00:04:54: And Ryan Fukushima shared news about Tepispixel getting FDA-FiveTenK clearance for enhanced cardiac imaging.

00:05:00: That clearance means it's substantially equivalent to existing tech, right?

00:05:03: Their goal seems clear.

00:05:04: Provide more complete info, integrate different data types, basically move medicine from subjective art towards, well, more precise science.

00:05:11: Getting the full picture.

00:05:12: And diagnostic AI generally is really daining steam.

00:05:16: Komeil Nasrelahi mentioned Tempest AI using Page's massive pathology slide library acquired recently to seriously improve cancer diagnosis.

00:05:25: That's leveraging huge data sets.

00:05:27: And outside cancer, cited health just secured, was it, forty four million dollars for a platform to detect esophageal disease early.

00:05:35: So real progress in key diagnostic areas.

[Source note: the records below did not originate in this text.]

/-- **(R-far) as a coset count, trace frame** (`2m > M + N`): if `|t|² < |B₂|·|G − σG|`, NO coset conjugates `τ` into `H^K_m` — (4′) forces `|B₂|·|G − σG| ≤ |t|²`
(★ FILE 1 `v_mul_le_sq_of_corner_four_trace`, the `S − σS` trick, no `|2|`; twin of ★ `natCard_cosets_jzero_eq_zero_of_far`). [cite: Flicker1998UnitaryFL, Prop. 13 p. 92] -/
theorem natCard_cosets_jzero_eq_zero_of_far_of_rel (hJ : J = (StdForm.antidiagonal 3).over K) (hd : UnramifiedLocalConjDatum σ ϖ) (h2 : (2 : K) ≠ 0)
    {y z : K} (hy : Valued.v y = 1) (hz : z + σ z + y * σ y = 0) (m : ℕ)
    {c um τ : ↥(unitaryGroupOfForm σ J)} (hc : ((c : GL (Fin 3) K) : Matrix (Fin 3) (Fin 3) K) = !![1, 0, 0; 0, -1, 0; 0, 0, 1])
    (hum : ((um : GL (Fin 3) K) : Matrix (Fin 3) (Fin 3) K) = !![ϖ ^ m, y, z * (ϖ ^ m)⁻¹; 0, 1, -σ y * (ϖ ^ m)⁻¹; 0, 0, (ϖ ^ m)⁻¹])
    {A B₁ B₂ D b κ b₀ G r s : K} (hs : s = -(y * σ y)) (htr : κ + σ κ ≠ 0) (hb₀ : b₀ + σ b₀ = 1)
    (hB₁ : B₁ = κ * σ κ * B₂) (hAD : A - D = (σ κ - κ) * B₂) (hG : B₂ * G = (D - b - κ * B₂) * s) (hr : r * (κ + σ κ) = b₀ * G + σ b₀ * σ G)
    (hB₂0 : B₂ ≠ 0)
    (hτ : ((τ : GL (Fin 3) K) : Matrix (Fin 3) (Fin 3) K) = !![A, 0, B₁; 0, b, 0; B₂, 0, D])
    (hτH : τ ∈ Subgroup.centralizer ({c} : Set ↥(unitaryGroupOfForm σ J)))
    (hfar : Valued.v (ϖ ^ m) * Valued.v (ϖ ^ m) < Valued.v B₂ * Valued.v (G - σ G)) :
    Nat.card {w : ↥(flickerPH σ J c) ⧸ (flickerHK σ J c um).subgroupOf (flickerPH σ J c) //
      ((Quotient.out w : ↥(flickerPH σ J c)) : ↥(unitaryGroupOfForm σ J))⁻¹ * τ * (Quotient.out w : ↥(flickerPH σ J c)) ∈ flickerHK σ J c um} = 0 := by
  refine natCard_cosets_eq_zero_of_forall_coord_not σ hJ hd.σσ hd.vσ h2 hc fun p hp u x w₀ hpm hvu hvx hσx hvw _ hmem => ?_
  have hu0 : u ≠ 0 := fun h => by rw [h, map_zero] at hvu; exact zero_ne_one hvu
  have hσu0 : σ u ≠ 0 := fun h => hu0 (by rw [← hd.σσ u, h, map_zero])
  have hw0 : w₀ ≠ 0 := fun h => by rw [h, map_zero] at hvw; exact zero_ne_one hvw
  have hpH : p ∈ Subgroup.centralizer ({c} : Set ↥(unitaryGroupOfForm σ J)) := ((mem_flickerPH_iff h2 hc).1 hp).1.1
  obtain ⟨-, -, -, h₄⟩ := (borel_conj_mem_flickerHK_iff_of_rel_normForm σ hJ hd hy hz m hu0 hσu0 hw0 hσx hum hpm hτ hpH hτH rfl).1 hmem
  have hn : Valued.v (u * σ u) = 1 := by rw [map_mul, hd.vσ, hvu, mul_one]
  have hσn : σ (u * σ u) = u * σ u := by rw [map_mul, hd.σσ, mul_comm]
  have hws : (x + z) + σ (x + z) = s := by rw [hs]; exact (add_map_eq_neg_norm_of_rel σ hd.vσ hy hz hσx).1
  have key := v_mul_le_sq_of_corner_four_trace σ hd (b := b) hB₂0 hn hσn hws htr hb₀ hB₁ hAD hG hr h₄
  exact absurd hfar (not_lt.2 key)
/-! ## 5. On `ATS1.tilt U` itself, hypothesis-free; transport along isometries; Prop. 4.1.7 (1) for `K` and `K♭` -/

/-- `𝒪_{K♭}` is a domain (Mathlib, from the valuation). [folklore] -/
theorem isDomain_preTilt (U : Untilt p) :
    haveI : Fact (¬ IsUnit ((p : ℕ) : int U)) := ⟨not_isUnit_p U⟩
    IsDomain (PreTilt (int U) p) :=
  haveI : Fact (¬ IsUnit ((p : ℕ) : int U)) := ⟨not_isUnit_p U⟩
  PreTilt.isDomain U.K NormedField.valuation (int U) (Valuation.integer.integers _) p

/-- **The normed field `(K♭, |·|_♭)` on `ATS1.tilt U`** (= Mathlib's `Tilt K ‖·‖ 𝒪_K p`), no hypotheses: an explicit
`NormedField (tilt U)` term (NOT an instance) whose norm is `|x|_♭ = |x^♯|_K`. [folklore] -/
@[reducible] def normedFieldTilt (U : Untilt p) : NormedField (tilt U) :=
  haveI : Fact (¬ IsUnit ((p : ℕ) : int U)) := ⟨not_isUnit_p U⟩
  haveI : IsDomain (PreTilt (int U) p) := isDomain_preTilt U
  haveI : IsAdicComplete (Ideal.span {((p : ℕ) : int U)}) (int U) := isAdicComplete_int U
  normedFieldFr U

/-- **THE MODEL: `TiltMonoidDatum U (tilt U)`** — Joshi's tilting datum «K♭ ≃ F isometrically» ([J-I] §3.5 p.9 l.38–40, Def. 4.1.1 (1)) at
`F := K♭` ITSELF, read multiplicatively: CONSTRUCTED for every untilt, no hypotheses (the instance slot is the explicit `normedFieldTilt U`).
Hence the signature `TiltMonoidDatum` of p433682/p437482 is inhabited (non-vacuity). [folklore] -/
def tiltMonoidDatum (U : Untilt p) : @TiltMonoidDatum p _ U (tilt U) (normedFieldTilt U) :=
  haveI : Fact (¬ IsUnit ((p : ℕ) : int U)) := ⟨not_isUnit_p U⟩
  haveI : IsDomain (PreTilt (int U) p) := isDomain_preTilt U
  haveI : IsAdicComplete (Ideal.span {((p : ℕ) : int U)}) (int U) := isAdicComplete_int U
  datumFr U

/-- **Transport along a multiplicative isometry** — Joshi's hypothesis «F isometric to K♭» (Def. 4.1.1 (1)) PRODUCES the datum over `F`:
compose `flat` with the inverse isometry. [folklore] -/
def _root_.Summit.ABC.IUTFork.Joshi.ATS1.TiltMonoidDatum.transport {U : Untilt p} {F F' : Type} [NormedField F] [NormedField F']
    (T : TiltMonoidDatum U F) (ι : F ≃* F') (hι : ∀ y, ‖ι y‖ = ‖y‖) : TiltMonoidDatum U F' where
  flat y := T.flat (ι.symm y)
  flat_mem y := T.flat_mem _
  flat_mul y y' := by rw [map_mul, T.flat_mul]
  flat_surj x hx := by
    obtain ⟨y, hy⟩ := T.flat_surj x hx
    exact ⟨ι y, by rw [MulEquiv.symm_apply_apply, hy]⟩
  norm_flat y := by rw [T.norm_flat, ← hι, MulEquiv.apply_symm_apply]

/-- **The datum over any `F` multiplicatively isometric to `K♭`** (Def. 4.1.1 (1) verbatim ⟹ `TiltMonoidDatum U F`). [folklore] -/
def tiltMonoidDatumOfIsometry (U : Untilt p) {F : Type} [NormedField F]
    (ι : letI := normedFieldTilt U; tilt U ≃* F) (hι : ∀ y, ‖ι y‖ = (letI := normedFieldTilt U; ‖y‖)) : TiltMonoidDatum U F :=
  letI := normedFieldTilt U
  (tiltMonoidDatum U).transport ι hι

/-- **[J-I] Prop. 4.1.7 (1) «the same value groups» for `K` and its OWN tilt `(K♭, |·|_♭)` — UNCONDITIONAL** (p433682's
`TiltMonoidDatum.range_norm_eq` at the constructed datum; = [Scholze 2012, Lem. 3.4 (iii)] «|K♭ˣ| = |Kˣ|»). PROVED. [folklore] -/
theorem range_norm_tilt_eq (U : Untilt p) :
    Set.range (fun y : tilt U => letI := normedFieldTilt U; ‖y‖) = Set.range (fun a : U.K => ‖a‖) :=
  (@TiltMonoidDatum.range_norm_eq p _ U (tilt U) (normedFieldTilt U) (tiltMonoidDatum U)).symm

end TiltModel

end Summit.ABC.IUTFork.Joshi.ATS1

end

00:05:38: And on the pure innovation front, this is pretty cool.

00:05:40: Robert Slippin talked about continuous protein and inflammation monitoring.

00:05:44: Think CGM, but for way more biomarkers.

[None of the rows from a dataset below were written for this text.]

import Literature.Computability.Cryptography.VanDamSeroussiCubicBlock
import HarnessLib

/-!
# The quantum block of the cubic Gauss-sum experiment, II: semantics of the stages

Topic `Literature/Computability/Cryptography`; sequel of `VanDamSeroussiCubicBlock.lean` (layout and
gates of one block of the experiment behind `VanDamSeroussi2002_cubicGaussSumPhase_qsolvable_holds`).
This file computes what the stages do to basis labels and to the superpositions the block produces
(van Dam–Seroussi 2002, §4, proof of Thm. 1, steps 1–3, in the tree's realisation):

* arithmetic of registers: `bitsToNat_bitsLE` (the little-endian bits of `v` on `w` wires read back
  as `v mod 2ʷ`), `testBit_bitsToNat` / `decide_getElem?_eq` (bit `j` of the numeral a machine
  writes is bit `j` of its value);
* `Vmap`, **`V_mulVec_tri`** — the block `V` of the eigenvalue measurement is a basis map that keeps
  the first part and the tests of the three-part label `tri x y ρ` and acts on the work part by a map
  `A x y ρ` (so `KitaevModePhaseEstimation.kitaevCircuit_mulVec_superposition` applies), and
  **`A_good`**: on a good label (`Y = yv`, `P = 0`, area clean, constants in place) `A` moves
  `yv` to `P`, shifted by the weighted exponent of the tests modulo `N`, and clears `Y`
  (`peSubVal_peAddVal`).

Everything here is proved; no definition without body, no named fact.

## References

* W. van Dam, G. Seroussi, arXiv:quant-ph/0207131 (2002), §4 Thm. 1 [VanDamSeroussi2002].
* A. Yu. Kitaev, arXiv:quant-ph/9511026 (1995), §3 Lemma 10, §5 [Kitaev1995].
-/

noncomputable section

namespace Literature.Computability.Cryptography

namespace VanDamSeroussi

namespace CubicBlock

open _root_.Computability Complexity QuantumComplexity QuantumComplexity.RevSim QuantumComplexity.RevClean Kitaev1995 Matrix
open Literature.Computability.Complexity.CodeFP (strE natE bitE pairE)

/-! ### Arithmetic of registers -/

/-- The value of the little-endian bits of `v` on `w` wires is `v mod 2ʷ`. [folklore] -/
theorem bitsToNat_map_testBit (v : ℕ) : ∀ (s w : ℕ),
    bitsToNat ((List.range w).map fun i => v.testBit (s + i)) = v / 2 ^ s % 2 ^ w
  | s, 0 => by simp [Nat.mod_one]
  | s, w + 1 => by
    rw [List.range_succ_eq_map, List.map_cons, List.map_map, bitsToNat_cons]
    have hcomp : ((fun i => v.testBit (s + i)) ∘ Nat.succ) = fun i => v.testBit (s + 1 + i) := by
      funext i; simp only [Function.comp_apply, Nat.succ_eq_add_one]; ring_nf
    have e1 : v / 2 ^ (s + 1) = v / 2 ^ s / 2 := by rw [pow_succ, Nat.div_div_eq_div_mul]
    have e2 : v / 2 ^ s % 2 ^ (w + 1) = v / 2 ^ s % 2 + 2 * (v / 2 ^ s / 2 % 2 ^ w) := by rw [pow_succ', Nat.mod_mul]
    rw [hcomp, bitsToNat_map_testBit v (s + 1) w, Nat.add_zero, e1, e2, Nat.testBit_eq_decide_div_mod_eq]
    rcases Nat.mod_two_eq_zero_or_one (v / 2 ^ s) with h | h <;> simp [h]

/-- The value of `bitsLE v w` is `v mod 2ʷ`. [folklore] -/
theorem bitsToNat_bitsLE (v w : ℕ) : bitsToNat (Layout.bitsLE v w) = v % 2 ^ w := by
  have h := bitsToNat_map_testBit v 0 w
  simp only [Nat.zero_add, pow_zero, Nat.div_one] at h
  exact h

/-- Bit `j` of the value of a bit string is its entry `j`. [folklore] -/
theorem testBit_bitsToNat : ∀ (l : List Bool) (j : ℕ), (bitsToNat l).testBit j = l.getD j false
  | [], j => by simp
  | b :: l, 0 => by cases b <;> simp [Nat.testBit_zero, Nat.add_mod]
  | b :: l, j + 1 => by
    rw [bitsToNat_cons, Nat.testBit_succ, List.getD_cons_succ, ← testBit_bitsToNat l j]
    congr 1
    cases b <;> simp [Nat.add_mul_div_left]

/-- The bit a clean XOR block writes: `[l'[j]? = some true]` is entry `j` of `l'`. [folklore] -/
theorem decide_getElem?_eq (l : List Bool) (j : ℕ) : decide (l[j]? = some true) = l.getD j false := by
  rw [List.getD_eq_getElem?_getD]
  cases h : l[j]? with
  | none => simp
  | some b => cases b <;> simp

/-- Bit `j` of the numeral of `v` is bit `j` of `v`. [folklore] -/
theorem decide_getElem?_natE (v j : ℕ) : decide ((natE v)[j]? = some true) = v.testBit j := by
  rw [decide_getElem?_eq, ← testBit_bitsToNat, show bitsToNat (natE v) = v from bitsToNat_encodeNat v]

namespace Layout

variable (Λ : Layout)

/-! ### The block `V` as a basis map on three-part labels -/

/-- The classical map of `V`: move-and-add, then un-move. [folklore] -/
def Vmap : QReg Λ.Wd → QReg Λ.Wd :=
  clEval (PXor.ops Λ.Wd_pos mach₅.e mach₅.M Λ.as Λ.fs₅ Λ.kap Λ.Y) ∘ clEval (PXor.ops Λ.Wd_pos mach₄.e mach₄.M Λ.as Λ.fs₄ Λ.kap Λ.P)

/-- `V` is the basis map of `Vmap`. [folklore] -/
theorem V_isBasisMap : IsBasisMap (Λ.V.toMatrix 0) Λ.Vmap := by
  rw [V, QCircuit.toMatrix_append]
  exact (PXor.isBasisMap_circuit Λ.geom₅).mul (PXor.isBasisMap_circuit Λ.geom₄)

/-- `Vmap` keeps every wire outside `Y` and `P`. [folklore] -/
theorem Vmap_apply_of_lt (z : QReg Λ.Wd) (q : Fin Λ.Wd) (hq : (q : ℕ) < Λ.n₁ + Λ.k) : Λ.Vmap z q = z q := by
  have hY : ∀ j, j < Λ.kap → q ≠ CleanXor.tgt Λ.Wd_pos Λ.Y j := fun j hj h => by
    have := congrArg Fin.val h
    rw [CleanXor.tgt, val_finOf_of_lt _ (Λ.Y_lt_Wd hj)] at this
    simp only [Y] at this; omega
  have hP : ∀ j, j < Λ.kap → q ≠ CleanXor.tgt Λ.Wd_pos Λ.P j := fun j hj h => by
    have := congrArg Fin.val h
    rw [CleanXor.tgt, val_finOf_of_lt _ (Λ.P_lt_Wd hj)] at this
    simp only [P] at this; omega
  unfold Vmap
  rw [Function.comp_apply, PXor.clEval_ops_of_ne Λ.geom₅ _ q hY, PXor.clEval_ops_of_ne Λ.geom₄ _ q hP]

/-- The action of `V` on the work part. [folklore] -/
def A (x : QReg Λ.n₁) (y : QReg Λ.k) (ρ : QReg (Λ.kap + Λ.kap)) : QReg (Λ.kap + Λ.kap) :=
  fun l => Λ.Vmap (tri x y ρ) (Fin.natAdd Λ.n₁ (Fin.natAdd Λ.k l))

/-- **`V` keeps the first part and the tests and acts on the work part by `A`.** [cite: Kitaev1995, §3 Lemma 10] -/
theorem V_mulVec_tri (x : QReg Λ.n₁) (y : QReg Λ.k) (ρ : QReg (Λ.kap + Λ.kap)) :
    Λ.V.toMatrix 0 *ᵥ basisState (tri x y ρ) = basisState (tri x y (Λ.A x y ρ)) := by
  rw [Λ.V_isBasisMap]
  congr 1
  rw [← tri_parts (Λ.Vmap (tri x y ρ))]
  refine tri_eq_tri_iff.2 ⟨funext fun i => ?_, funext fun j => ?_, rfl⟩
  · rw [Λ.Vmap_apply_of_lt _ _ (by simp; omega), tri_castAdd]
  · rw [Λ.Vmap_apply_of_lt _ _ (by rw [val_coinWire]; omega), tri_coinWire]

00:05:47: He even called it potentially the most important advance yet for precision health.

00:05:51: It's powered by these wearable biosensors from Shayna Kelly's team.

00:05:54: I mean, imagine the proactive health possibilities.

00:05:57: Absolutely transformative potential there.

00:05:59: And then Pira Fattacari showed that the FDA cleared the Apple Watch for hypertension detection.

00:06:03: Just think about the impact of an everyday wearable, flagging, high blood pressure.

00:06:07: It could be huge for cardiovascular and renal health.

00:06:10: enabling earlier intervention, bringing powerful insights right to the individual seamlessly.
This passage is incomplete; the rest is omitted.